Depuis plus d’un an, la France a régulièrement prévenu la planète que les abus et la dénaturation du système capitaliste actuel ne pouvaient pas durer.

Depuis plus d’un an, la France a régulièrement prévenu la planète que les abus et la dénaturation du système capitaliste actuel ne pouvaient pas durer.

On peut citer les discours prononcés par le Président de la République notamment à Davos en janvier 2018, puis à l’ONU, à la Sorbonne, à la COP 23, à Bruxelles (finance verte), lors des vœux 2019, et plus récemment au salon VivaTech et en tout dernier lieu à l’Organisation Internationale du Travail (OIT) à Genève, le 11 juin 2019.

A l’OIT, le Président a insisté sur un point très précis  :

« ... C'est pourquoi avec force, ce que je vous dis ici, je le dirai dans toutes les enceintes : je ne veux plus d'accords commerciaux internationaux qui alimentent le dumping social et environnemental, et en tant que dirigeant européen, je le refuserai partout où je n'aurai pas les garanties sur ce point ».

Mercredi 3 juillet, le conseil des ministres va approuver le projet de Loi portant ratification du CETA, c’est à dire l’accord de libre échange entre l’Europe et le Canada. (Le vote des députés aura lieu le 17 juillet prochain)

Pas de problème allez-vous penser, puisque les deux continents ont grosso modo un niveau comparable de protection sociale et environnemental. Aucun risque de dumping. Le Président a donc la garantie que le CETA n’alimentera pas le dumping social et environnemental.
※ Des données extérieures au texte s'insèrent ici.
omit [IsStrictOrderedRing R] in
/-- If `deg f ≤ deg g` then adding the `t`-nomial `g ≠ 0` cannot realise the extremal
`V(f + g) = V(f) + 2t` of Remark 6: peeling the top term of `g` costs at most `1`, the rest at most
`2(t − 1)`. [cite: BihanElhilany2017, Lemma 5 (proof), arXiv:1506.03309 p0004] -/
theorem signVariations_add_lt_of_natDegree_le {f g : R[X]} (hg : g ≠ 0)
    (hdeg : f.natDegree ≤ g.natDegree) :
    (f + g).signVariations < f.signVariations + 2 * g.support.card := by
  set c := g.leadingCoeff with hc_def
  set e := g.natDegree with he_def
  set g' := g.eraseLead with hg'_def
  have hc : c ≠ 0 := leadingCoeff_ne_zero.mpr hg
  have hgdec : g' + C c * X ^ e = g := eraseLead_add_C_mul_X_pow g
  have hcard : g'.support.card + 1 = g.support.card := card_support_eraseLead_add_one hg
  have h1 : (f + g').signVariations ≤ f.signVariations + 2 * g'.support.card :=
    signVariations_add_le_add_two_mul_card_support f g'
  have hg'deg : g'.degree < e := by
    have := degree_eraseLead_lt hg; rwa [degree_eq_natDegree hg] at this
  have hfdeg : f.degree ≤ e := (degree_le_natDegree).trans (by exact_mod_cast hdeg)
  set h := f + g' with hh_def
  have hhdeg : h.degree ≤ e := (degree_add_le f g').trans (max_le hfdeg hg'deg.le)
  have h2 : (f + g).signVariations ≤ h.signVariations + 1 := by
    rw [← hgdec, ← add_assoc, ← hh_def]
    by_cases hh : h.degree < e
    · rw [add_comm]; exact signVariations_C_mul_X_pow_add_le hc hh
    · have hh0 : h ≠ 0 := by
        intro h0; rw [h0, degree_zero] at hh; exact hh (WithBot.bot_lt_coe e)
      have hhe : h.natDegree = e := by
        have h3 : (e : WithBot ℕ) ≤ h.degree := not_lt.mp hh
        rw [degree_eq_natDegree hh0] at h3 hhdeg
        exact le_antisymm (by exact_mod_cast hhdeg) (by exact_mod_cast h3)
      have hhdec : h.eraseLead + C h.leadingCoeff * X ^ e = h := by
        rw [← hhe]; exact eraseLead_add_C_mul_X_pow h
      have hEdeg : h.eraseLead.degree < e := by
        have := degree_eraseLead_lt hh0; rwa [degree_eq_natDegree hh0, hhe] at this
      have hsum : h + C c * X ^ e = C (h.leadingCoeff + c) * X ^ e + h.eraseLead := by
        conv_lhs => rw [← hhdec]
        rw [C_add]; ring
      rw [hsum]
      have hle : h.eraseLead.signVariations ≤ h.signVariations := signVariations_eraseLead_le h
      by_cases hz : h.leadingCoeff + c = 0
      · rw [hz, C_0, zero_mul, zero_add]; omega
      · exact (signVariations_C_mul_X_pow_add_le hz hEdeg).trans (by omega)
  omega

/-- **Bihan–El Hilany 2017, Lemma 5**: "If `f, g ∈ ℝ[X]`, `g` has `t` terms and
`V(f + g) = V(f) + 2t`, then `𝒩(g)` is contained in `𝒩°(f)`" — the Newton polytope (here: the
segment from the trailing to the leading exponent) of `g` lies in the INTERIOR of that of `f`, i.e.
`trailing(f) < trailing(g)` and `deg g < deg f`. Typed with `t = g.support.card`, `g ≠ 0` (for
`g = 0` the printed conclusion is vacuous), any linearly ordered commutative ring; the printed
"symmetric" second case is done by reflecting (`signVariations_reflect`).
[cite: BihanElhilany2017, Lemma 5, arXiv:1506.03309 p0004] -/
theorem BihanElHilany2017_lemma_5 {f g : R[X]} (hg : g ≠ 0)
    (heq : (f + g).signVariations = f.signVariations + 2 * g.support.card) :
    f.natTrailingDegree < g.natTrailingDegree ∧ g.natDegree < f.natDegree := by
  classical
  refine ⟨?_, ?_⟩
  · by_contra hle
    push Not at hle
    -- reflect about `N = max deg`: trailing exponents become leading ones
    set N := max f.natDegree g.natDegree with hN_def
    have hfN : f.natDegree ≤ N := le_max_left _ _
    have hgN : g.natDegree ≤ N := le_max_right _ _
    have hfgN : (f + g).natDegree ≤ N := (natDegree_add_le f g).trans (max_le hfN hgN)
    have hg' : g.reflect N ≠ 0 := by
      intro h0
      have := card_support_reflect g N
      rw [h0, support_zero, Finset.card_empty] at this
      exact hg (Polynomial.card_support_eq_zero.mp this.symm)
    have hdeg' : (f.reflect N).natDegree ≤ (g.reflect N).natDegree := by
      by_cases hf : f = 0
      · rw [hf, reflect_zero, natDegree_zero]; exact Nat.zero_le _
      · rw [natDegree_reflect_eq hf hfN, natDegree_reflect_eq hg hgN]
        exact Nat.sub_le_sub_left hle N
    have hlt := signVariations_add_lt_of_natDegree_le hg' hdeg'
    rw [← reflect_add, signVariations_reflect (f + g) hfgN, signVariations_reflect f hfN,
      card_support_reflect, heq] at hlt
    exact lt_irrefl _ hlt
  · by_contra hle
    push Not at hle
    have hlt := signVariations_add_lt_of_natDegree_le hg hle
    omega

end Lemma5

/-! ## Bihan–El Hilany 2017, Proposition 7: the equality case of Avendaño's Proposition 7 -/

section Prop7

variable {K : Type*} [CommRing K] [LinearOrder K] [IsStrictOrderedRing K]

omit [LinearOrder K] [IsStrictOrderedRing K] in
/-- The number of terms of `f ∈ K[x][y]` summed degree by degree in `y` over `j < N` equals the
number of terms summed over the `y`-support, when `N` exceeds the `y`-degree (local copy of the
bookkeeping lemma of `LacunaryBivariateOnLine`). [folklore] -/
private theorem sum_range_card_support_coeff' (f : Polynomial (Polynomial K)) {N : ℕ}
    (hN : f.natDegree < N) :
    ∑ j ∈ Finset.range N, (f.coeff j).support.card = ∑ j ∈ f.support, (f.coeff j).support.card := by
  symm
  apply Finset.sum_subset
  · intro j hj
    exact Finset.mem_range.mpr (lt_of_le_of_lt (le_natDegree_of_mem_supp j hj) hN)
  · intro j _ hj
    rw [notMem_support_iff.mp hj, support_zero, Finset.card_empty]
L’Europe a laissé volontairement des trous béants dans la mondialisation

Hélas, c’est faux, archi faux. L’Europe a laissé volontairement des trous béants dans les accords de libre échange, ce qui permet tous les dumpings. Et personne ne s’en prive. Le CETA, comme les autres accords, alimente les dumpings. Et... tout le monde le sait.

Un exemple entre mille, qui ne concerne d’ailleurs pas le Canada. Il s’agit de la lettre envoyée par Monsieur Taylor, PDG du groupe américain Titan, au Ministre Arnaud Montebourg, qui tentait d’obtenir le maintien en activité de l’usine Good Year d’Amiens. Il écrivait :

« Titan va acheter un fabricant de pneus chinois ou indien, payer moins de 1 euro l'heure de salaire et exporter tous les pneus dont la France a besoin. Vous pouvez garder les soi-disant ouvriers. Titan n'est pas intéressée par l'usine d'Amiens Nord. » La version intégrale de cette lettre est sur le site des Echos.

Difficile de faire mieux dans la série « dumping social » ! Vous me direz : oui, mais il s’agit là d’un cas exceptionnel.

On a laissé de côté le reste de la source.